2026-01-06T07:32:11.000+0000 D [pitr] agents in ready: 2; waiting for agents: 3

2026-01-06T07:32:13.000+0000 D [pitr] agents in ready: 2; waiting for agents: 3

same thing about 2 ready for like 600 lines

host3 (blocked one):

2026-01-06T07:30:01.000+0000 I got command backup [name: 2026-01-06T07:30:01Z, compression: s2 (level: default)] <ts: ts1>, opid: opid1

2026-01-06T07:30:01.000+0000 I got epoch {1767615173 758}

2026-01-06T07:30:01.000+0000 I [pitr] got wake_up signal

2026-01-06T07:30:01.000+0000 I [pitr] wake_up for bcp opid1

2026-01-06T07:30:02.000+0000 I got command backup [name: 2026-01-06T07:30:02Z, compression: s2 (level: default)] <ts: ts2>, opid: opid2

2026-01-06T07:30:02.000+0000 I got epoch {1767615173 758}

2026-01-06T07:30:02.000+0000 I [backup/2026-01-06T07:30:01Z] backup started

2026-01-06T07:30:05.000+0000 I [pitr] oplog slicer is paused for lock [Snapshot backup, opid: opid1]

2026-01-06T07:30:05.000+0000 D [pitr] uploading "pbmPitr/projects/20260106/20260106070810-1.20260106073002-36.oplog.s2" [size hint: -1 (unknown); part size: 10485760 (10.00MB)]

2026-01-06T07:30:06.000+0000 D [backup/2026-01-06T07:30:01Z] wait for tmp users {1767684606 13}

pbm.status():

Cluster:

========

projects:

  - host1 (works fine) [S]: pbm-agent [v2.11.0] OK

  - host2 (main_host) [P]: pbm-agent [v2.11.0] OK

  - host3 (disfunctioning_host) [S]: pbm-agent [v2.11.0] OK





PITR incremental backup:

========================

Status [ON]

! ERROR while running PITR backup: 2026-01-08T09:37:21.000+0000 E [main_host] [pitr] reconciling ready status: timeout while reconciling ready status



Currently running:

==================

(none)


It looks for me like host3 got stuck after started PITR and paused it for full backup.
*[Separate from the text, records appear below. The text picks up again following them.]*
import Summits.MatrixMultiplication.MatrixMultiplication.Theorems.LevelGradedCohnUmansLevelOneGL2DesignsTangencyPlaneSRSBound

/-!
# Extremal strong representative systems ARE unitals (Thas 1974 / Illés–Szőnyi–Wettl 1991, the
equality case), in an abstract projective plane — stub `stub_tangencySets` (crux `LevelOneGL2Designs`,
stmt-MatrixMultiplication-14080), wall-breaker axis 10/12 "Hermitian unital constructions",
generation 1 (seat 3), part 1

The axis is named after the one configuration that meets the stub's exponent `3/2` with constant
`1`: the Hermitian unital.  The tree has the bound (`PlaneSRS.srs_card_sub_one_sq_le`: a strong
representative system `S` — flags `(pᵢ, ℓᵢ)` with `pᵢ ∈ ℓⱼ ↔ i = j` — of a projective plane of order
`n` has `(|S| − 1)² ≤ n³`) and the square-order construction (`FlagLine.TangencyHermitian.hermitian_srs`),
but not the classical converse that ties the two together and that the docstrings of the axis quote:
**equality holds only for unitals**.  This file proves it for Mathlib's abstract
`Configuration.ProjectivePlane` (every finite projective plane, Desarguesian or not):

* `srs_moments` — the bookkeeping behind ISW as reusable API: the `|S|` designated lines are
  tangents (degree `1`); over the OTHER `n² + n + 1 − |S|` lines the degrees `k_ℓ = #{f ∈ S : f.1 ∈ ℓ}`
  satisfy `Σ k_ℓ = |S|·n` and `Σ k_ℓ² = |S|(|S| − 1) + |S|·n`;
* `srs_variance_identity` — hence, exactly, `(n²+n+1−|S|)·Σ k_ℓ² − (Σ k_ℓ)² = |S|·(n³ − (|S|−1)²)`:
  the ISW slack IS the variance of the secant degrees (the quantitative "near-unital" statement);
* `srs_extremal_structure` (**equality ⇒ unital**) — if `(|S| − 1)² = n³` then `n = r²` is a perfect
  square, `|S| = r³ + 1`, and every line not among the designated tangents meets the point set `V` of
  `S` in exactly `r + 1` points; so `V` is a unital (`r³ + 1` points of a plane of order `r²` met by
  every line in `1` or `r + 1` points), every line meets `V` (`srs_extremal_blocking`), and the tangent
  at each point of `V` is unique — the system is determined by its point set
  (`srs_extremal_tangent_unique`);
* `srs_card_sub_one_sq_lt_of_not_isSquare`, `…_of_prime` — so in a plane of non-square (e.g. prime)
  order the bound is strict.

The converse (a unital with its tangents IS an extremal system; each of its points is on exactly one
tangent) is part 2, `…TangencyPlaneUnitalConverse`; integrality refinements of the same moments are
part 3.  Reading for the stub: `stub_tangencySets` asks for systems of size `c·p^{3/2}` in `AG(2,p)`,
`p` prime, for SOME `c > 0`; the theorem says the constant `c = 1` is rigid — it forces the unital,
hence square order — and says nothing below `c = 1`; with Baer's theorem
(`BaerPolarity.card_absolute_eq_of_prime`: polar systems have `p + 1` flags) it is the complete
classical content of the "Hermitian unital" heuristic, leaving the prime-order window
`[p^{3/2−ε}, p^{3/2})` (Pohoata 2026 / ISW) where the literature has it.
Sources: J. A. Thas, Geom. Dedicata 3 (1974) (semiovals); Illés–Szőnyi–Wettl, Mitt. Math. Sem.
Giessen 201 (1991) (Zbl 0741.51013); Kiss, *A survey on semiovals*, Contrib. Discrete Math. 3 (2008),
Thm 1.3.  Elementary double counting; Mathlib + `…TangencyPlaneSRSBound`; no definitions.
-/

-- `Summit.MatrixMultiplication.MatrixMultiplication.…` is the tree's mandated summit/problem namespace (D-0017).
set_option linter.dupNamespace false
import Mathlib
import HarnessLib
import Summits.HubbardSuperconductivity.HubbardSuperconductivity.Theorems.KLProgrammeKLRegimeKernelNormsLevelsDefs
import Summits.HubbardSuperconductivity.HubbardSuperconductivity.Theorems.KLProgrammeKLRegimeWickEffectiveActionLegDressing

/-!
# Route `KLProgramme` — ENGINE child gen 6 (stmt-HubbardSuperconductivity-20236 `KLRegimeEngineV16`), `stub_engine_step_values` (E2-v10):
# the SUPPORT bridge between the value/norm forms (`prescribedTuples univ`) and the engine's kernel norms (`prescribedTuples (bgmSectorSet …)`)
# (cell gate-hubbard-kl, seat p5 g5)

Every value / norm form of the cross-contraction lane (p5 g4's `…WickCrossContractionValue/Sized`, p5 g5's `…Gram*`) asks for the sectorised norms of
the vertices on `prescribedTuples univ Ωe`, while the engine's (E1) / (E1-F) / (E1-W) carriers `klAnisoLegKernelNorm`, `klAnisoLegKernelNormAt`,
`klWickAnisoLegKernelNormAt` are the same norms on the momentum-conserving tuples `prescribedTuples (bgmSectorSet …) Ωe` — a SMALLER set.  The two agree for
momentum-conserving polynomials: the sectorised kernels of such a `G` vanish on every sector tuple outside `bgmSectorSet` (BGM 2006, after (2.71)).

* `sectorisedKernel_eq_zero_of_not_mem_bgmSectorSet` — momentum conservation of the kernels of `G` ⇒ `W_Ω ≡ 0` for `Ω ∉ bgmSectorSet F m`;
* `sectorLegSum_le_of_vanish`, `sectorisedKernelNorm_le_of_vanish` — a norm over `A'` is at most the norm over `A` if the kernels vanish on `A' ∖ A`;
* **`hubbardSectorKernelNorm_le_of_bgmSectorSet`**, **`hubbardSectorKernelNorm_prescribed_univ_le`** — for momentum-conserving `G`:
  `‖G‖_{F, A'} ≤ ‖G‖_{F, A}` whenever `A' ∩ bgmSectorSet ⊆ A`; in particular `‖G‖_{F, prescribedTuples univ Ωe} ≤ ‖G‖_{F, prescribedTuples (bgmSectorSet F m) Ωe}`;
* model (momentum conservation of `𝒱_n`/`𝒲_n` coordinatewise: `kernel_klEffectiveAction_eq_zero_of_momentum` p510092, `kernel_klWickAction_eq_zero_of_momentum`
  p495253): `klEffectiveAction_momentumConserving`, `klWickAction_momentumConserving` (the signed-momentum form of `bgmSectorSet`), and the two readings
  **`hubbardSectorKernelNorm_prescribed_univ_le_klAnisoLegKernelNormAt`** / **`…_le_klWickAnisoLegKernelNormAt`** — the hypotheses `hNa/hNb` of the
  value/norm forms are discharged BY NAME from `KernelNormsV4` / `KernelNormsLevels` / their Wick twins.

Proved; no definitions, no named facts.
-/

noncomputable section

namespace Summit.HubbardSuperconductivity.HubbardSuperconductivity.Theorems.KLRegimeWick

set_option linter.dupNamespace false -- summit = problem name (single-conjunct summit), D-0017

open Literature.MathematicalPhysics.QuantumLattice Literature.Probability.LatticeModels GrassmannAlgebra Finset Matrix
open Summit.HubbardSuperconductivity.HubbardSuperconductivity.Theorems.KLRegimeSplit
open Summit.HubbardSuperconductivity.HubbardSuperconductivity.Theorems.KLProgrammeLegKernels
open Summit.HubbardSuperconductivity.HubbardSuperconductivity.Theorems.TwoPointAssembly

/-! ## §1 Generic: vanishing outside `bgmSectorSet` and the norm comparison -/

section Generic

variable {L M N : ℕ} [NeZero L]

/-- **The sectorised kernels of a momentum-conserving polynomial vanish outside `bgmSectorSet`.** [folklore] -/
theorem sectorisedKernel_eq_zero_of_not_mem_bgmSectorSet (β : ℝ) (F : Fin N → FreqMomentum L M → ℂ) (G : HubbardGrassmann L M)
    (hG : ∀ (m : ℕ) (K : Fin m → HubbardFieldIdx L M), ∑ i, signedMomentum L (K i).2 (K i).1.1.2 ≠ 0 → kernel ℂ G m K = 0)
    {m : ℕ} {Ω : Fin m → SectorLeg N} (hΩ : Ω ∉ bgmSectorSet L M F m) (x : Fin m → SpaceTimeIdx L M) :
    sectorisedKernel L M β F G m Ω x = 0 := by
  classical
  rw [sectorisedKernel_def]
  refine sum_eq_zero fun k _ => ?_
  by_cases hF : ∀ i, F (Ω i).1.1 (k i) ≠ 0
  · have hsum : ∑ i, signedMomentum L (Ω i).2 (k i).2 ≠ 0 := fun h => hΩ ((mem_bgmSectorSet F Ω).2 ⟨k, hF, h⟩)
    rw [hG m _ (by simpa using hsum), mul_zero]
  · push Not at hF
    obtain ⟨i, hi⟩ := hF
    rw [prod_eq_zero (mem_univ i) (by rw [hi, zero_mul]), zero_mul]

omit [NeZero L] in
/-- A leg sum over `A'` is at most the leg sum over `A` if the kernels vanish on `A' ∖ A` (`ε ≥ 0`). [folklore] -/
theorem sectorLegSum_le_of_vanish {P S : Type*} [Fintype P] [Fintype S] [DecidableEq P] [DecidableEq S] {𝕜 : Type*} [RCLike 𝕜] {ε : ℝ}
    (hε : 0 ≤ ε) {m : ℕ} {A A' : Finset (Fin (m + 1) → S)} (W : (Fin (m + 1) → S) → (Fin (m + 1) → P) → 𝕜)
    (hW : ∀ Ω ∈ A', Ω ∉ A → ∀ X, W Ω X = 0) (p : Fin (m + 1)) (s : S) (x : P) :
    sectorLegSum ε A' W p s x ≤ sectorLegSum ε A W p s x := by
  rw [sectorLegSum_def, sectorLegSum_def, ← sum_filter_add_sum_filter_not (A'.filter fun Ω => Ω p = s) (fun Ω => Ω ∈ A)]
  have hzero : ∑ Ω ∈ (A'.filter fun Ω => Ω p = s).filter (fun Ω => Ω ∉ A),
      ε ^ m * ∑ X ∈ univ.filter (fun X : Fin (m + 1) → P => X p = x), ‖W Ω X‖ = 0 := by
    refine sum_eq_zero fun Ω hΩ => ?_
    simp only [mem_filter] at hΩ
    rw [sum_eq_zero fun X _ => by rw [hW Ω hΩ.1.1 hΩ.2 X, norm_zero], mul_zero]
  rw [hzero, add_zero]
  refine sum_le_sum_of_subset_of_nonneg (fun Ω hΩ => ?_) fun _ _ _ => mul_nonneg (pow_nonneg hε _) (sum_nonneg fun _ _ => norm_nonneg _)
  simp only [mem_filter] at hΩ ⊢
  exact ⟨hΩ.2, hΩ.1.2⟩

omit [NeZero L] in
/-- **The sectorised norm over `A'` is at most the norm over `A` if the kernels vanish on `A' ∖ A`.** [folklore] -/
theorem sectorisedKernelNorm_le_of_vanish {P S : Type*} [Fintype P] [Fintype S] [DecidableEq P] [DecidableEq S] {𝕜 : Type*} [RCLike 𝕜] {ε : ℝ}
    (hε : 0 ≤ ε) : ∀ {m : ℕ} {A A' : Finset (Fin m → S)} (W : (Fin m → S) → (Fin m → P) → 𝕜),
      (∀ Ω ∈ A', Ω ∉ A → ∀ X, W Ω X = 0) → sectorisedKernelNorm ε m A' W ≤ sectorisedKernelNorm ε m A W
  | 0, A, A', W, hW => by
    classical
    change ∑ Ω ∈ A', ‖W Ω Fin.elim0‖ ≤ ∑ Ω ∈ A, ‖W Ω Fin.elim0‖
    rw [← sum_filter_add_sum_filter_not A' (fun Ω => Ω ∈ A)]
    have hzero : ∑ Ω ∈ A'.filter (fun Ω => Ω ∉ A), ‖W Ω Fin.elim0‖ = 0 :=
      sum_eq_zero fun Ω hΩ => by
        simp only [mem_filter] at hΩ
        rw [hW Ω hΩ.1 hΩ.2, norm_zero]
    rw [hzero, add_zero]
    exact sum_le_sum_of_subset_of_nonneg (fun Ω hΩ => (mem_filter.1 hΩ).2) fun _ _ _ => norm_nonneg _
  | m + 1, A, A', W, hW =>
    sectorisedKernelNorm_le_of_forall_le (sectorisedKernelNorm_nonneg hε _ _ _) fun p s x =>
      (sectorLegSum_le_of_vanish hε W hW p s x).trans (sectorLegSum_le_sectorisedKernelNorm ε A W p s x)

/-- **Norm comparison for momentum-conserving `G`**: if `A' ∩ bgmSectorSet ⊆ A` then `‖G‖_{F,A'} ≤ ‖G‖_{F,A}` (`β ≥ 0`). [folklore] -/
theorem hubbardSectorKernelNorm_le_of_bgmSectorSet {β : ℝ} (hβ : 0 ≤ β) (F : Fin N → FreqMomentum L M → ℂ) (G : HubbardGrassmann L M)
    (hG : ∀ (m : ℕ) (K : Fin m → HubbardFieldIdx L M), ∑ i, signedMomentum L (K i).2 (K i).1.1.2 ≠ 0 → kernel ℂ G m K = 0)
    {m : ℕ} {A A' : Finset (Fin m → SectorLeg N)} (hA : ∀ Ω ∈ A', Ω ∈ bgmSectorSet L M F m → Ω ∈ A) :
    hubbardSectorKernelNorm L M β F A' G ≤ hubbardSectorKernelNorm L M β F A G := by
  rw [hubbardSectorKernelNorm_def, hubbardSectorKernelNorm_def]
  exact sectorisedKernelNorm_le_of_vanish (imagTimeWeight_nonneg hβ M) _ fun Ω hΩ' hΩA x =>
    sectorisedKernel_eq_zero_of_not_mem_bgmSectorSet β F G hG (fun h => hΩA (hA Ω hΩ' h)) x

/-- **Prescriptions**: `‖G‖_{F, prescribedTuples univ Ωe} ≤ ‖G‖_{F, prescribedTuples (bgmSectorSet F m) Ωe}` for momentum-conserving `G`. [folklore] -/
theorem hubbardSectorKernelNorm_prescribed_univ_le {β : ℝ} (hβ : 0 ≤ β) (F : Fin N → FreqMomentum L M → ℂ) (G : HubbardGrassmann L M)
    (hG : ∀ (m : ℕ) (K : Fin m → HubbardFieldIdx L M), ∑ i, signedMomentum L (K i).2 (K i).1.1.2 ≠ 0 → kernel ℂ G m K = 0)
    {m : ℕ} (Ωe : Fin m → Option (SectorLeg N)) :
    hubbardSectorKernelNorm L M β F (prescribedTuples univ Ωe) G ≤ hubbardSectorKernelNorm L M β F (prescribedTuples (bgmSectorSet L M F m) Ωe) G :=
  hubbardSectorKernelNorm_le_of_bgmSectorSet hβ F G hG fun Ω hΩ hbgm => by
    rw [prescribedTuples, mem_filter] at hΩ ⊢
    exact ⟨hbgm, hΩ.2⟩

end Generic

/-! ## §2 Model: `𝒱_n` and `𝒲_n` conserve momentum; the readings against (E1)/(E1-F)/(E1-W) -/

section Model

variable {L M : ℕ} [NeZero L] [NeZero M]

omit [NeZero L] [NeZero M] in
/-- A signed momentum evaluated at a coordinate is `±` the coordinate. -/
theorem signedMomentum_apply (c : Fin 2) (k : TorusSite 2 L) (j : Fin 2) :
    signedMomentum L c k j = (if c = 0 then (1 : ℤ) else -1) • k j := by
  rw [signedMomentum]
  split_ifs <;> simp

omit [NeZero L] [NeZero M] in
/-- From the vector form `Σ signedMomentum ≠ 0` to one coordinate. -/
theorem exists_coord_ne_zero_of_sum_signedMomentum_ne_zero {m : ℕ} (K : Fin m → HubbardFieldIdx L M)
    (h : ∑ i, signedMomentum L (K i).2 (K i).1.1.2 ≠ 0) :
    ∃ j : Fin 2, ∑ i, (if (K i).2 = 0 then (1 : ℤ) else -1) • (K i).1.1.2 j ≠ 0 := by
  by_contra hall
  push Not at hall
  apply h
  funext j
  rw [Finset.sum_apply, Pi.zero_apply]
  simp_rw [signedMomentum_apply]
  exact hall j

/-- **`𝒱_n` is momentum-conserving** in the signed-momentum form of `bgmSectorSet`. -/
theorem klEffectiveAction_momentumConserving (β U μ : ℝ) (K : TrigPolyC4v) (e₀ : ℝ) (n : ℕ) (m : ℕ) (X : Fin m → HubbardFieldIdx L M)
    (h : ∑ i, signedMomentum L (X i).2 (X i).1.1.2 ≠ 0) : kernel ℂ (klEffectiveAction L M β U μ K e₀ n) m X = 0 := by
  obtain ⟨j, hj⟩ := exists_coord_ne_zero_of_sum_signedMomentum_ne_zero X h
  exact kernel_klEffectiveAction_eq_zero_of_momentum β U μ K e₀ n j hj

/-- **`𝒲_n` is momentum-conserving** in the signed-momentum form of `bgmSectorSet`. -/
theorem klWickAction_momentumConserving (β U μ : ℝ) (K : TrigPolyC4v) (n : ℕ) (m : ℕ) (X : Fin m → HubbardFieldIdx L M)
    (h : ∑ i, signedMomentum L (X i).2 (X i).1.1.2 ≠ 0) : kernel ℂ (klWickAction L M β U μ K n) m X = 0 := by
  obtain ⟨j, hj⟩ := exists_coord_ne_zero_of_sum_signedMomentum_ne_zero X h
  exact kernel_klWickAction_eq_zero_of_momentum β U μ K n j hj

/-- **Reading against (E1)/(E1-F)**: for every prescription,
`‖𝒱_n‖_{klAnisoFamily n, prescribedTuples univ Ωe} ≤ klAnisoLegKernelNormAt … n m Ωe` — the `Na`/`Nb` hypotheses of the value/norm forms are discharged by
`KernelNormsV4` (`Ωe = none`, `klAnisoLegKernelNormAt_none`) and `KernelNormsLevels`. -/
theorem hubbardSectorKernelNorm_prescribed_univ_le_klAnisoLegKernelNormAt {β : ℝ} (hβ : 0 ≤ β) (U μ : ℝ) (K : TrigPolyC4v) (e₀ : ℝ)
    (n m : ℕ) (Ωe : Fin m → Option (SectorLeg (sectorCount n))) :
    hubbardSectorKernelNorm L M β (klAnisoFamily L M β μ K e₀ n) (prescribedTuples univ Ωe) (klEffectiveAction L M β U μ K e₀ n) ≤
      klAnisoLegKernelNormAt L M β U μ K e₀ n m Ωe :=
  hubbardSectorKernelNorm_prescribed_univ_le hβ _ _ (klEffectiveAction_momentumConserving β U μ K e₀ n) Ωe

/-- **Reading against (E1-W)**: `‖𝒲_n‖_{klAnisoFamily n, prescribedTuples univ Ωe} ≤ klWickAnisoLegKernelNormAt … n m Ωe`. -/
theorem hubbardSectorKernelNorm_prescribed_univ_le_klWickAnisoLegKernelNormAt {β : ℝ} (hβ : 0 ≤ β) (U μ : ℝ) (K : TrigPolyC4v)
    (n m : ℕ) (Ωe : Fin m → Option (SectorLeg (sectorCount n))) :
    hubbardSectorKernelNorm L M β (klAnisoFamily L M β μ K klE0 n) (prescribedTuples univ Ωe) (klWickAction L M β U μ K n) ≤
      klWickAnisoLegKernelNormAt L M β U μ K n m Ωe :=
  hubbardSectorKernelNorm_prescribed_univ_le hβ _ _ (klWickAction_momentumConserving β U μ K n) Ωe

end Model

end Summit.HubbardSuperconductivity.HubbardSuperconductivity.Theorems.KLRegimeWick

end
Then after full backup pitr was not unpaused or something and main host tried recovering host3 which didn’t work?
Hope you could help me with this since restarting all containers doesn’t help. It works fine for 3/4 days then get stuck again.

Thanks @sailleacha_sailleach for posting! One of our engineerings will follow-up your question shortly :slight_smile:

Hey, thanks for using PBM and for sharing your issue.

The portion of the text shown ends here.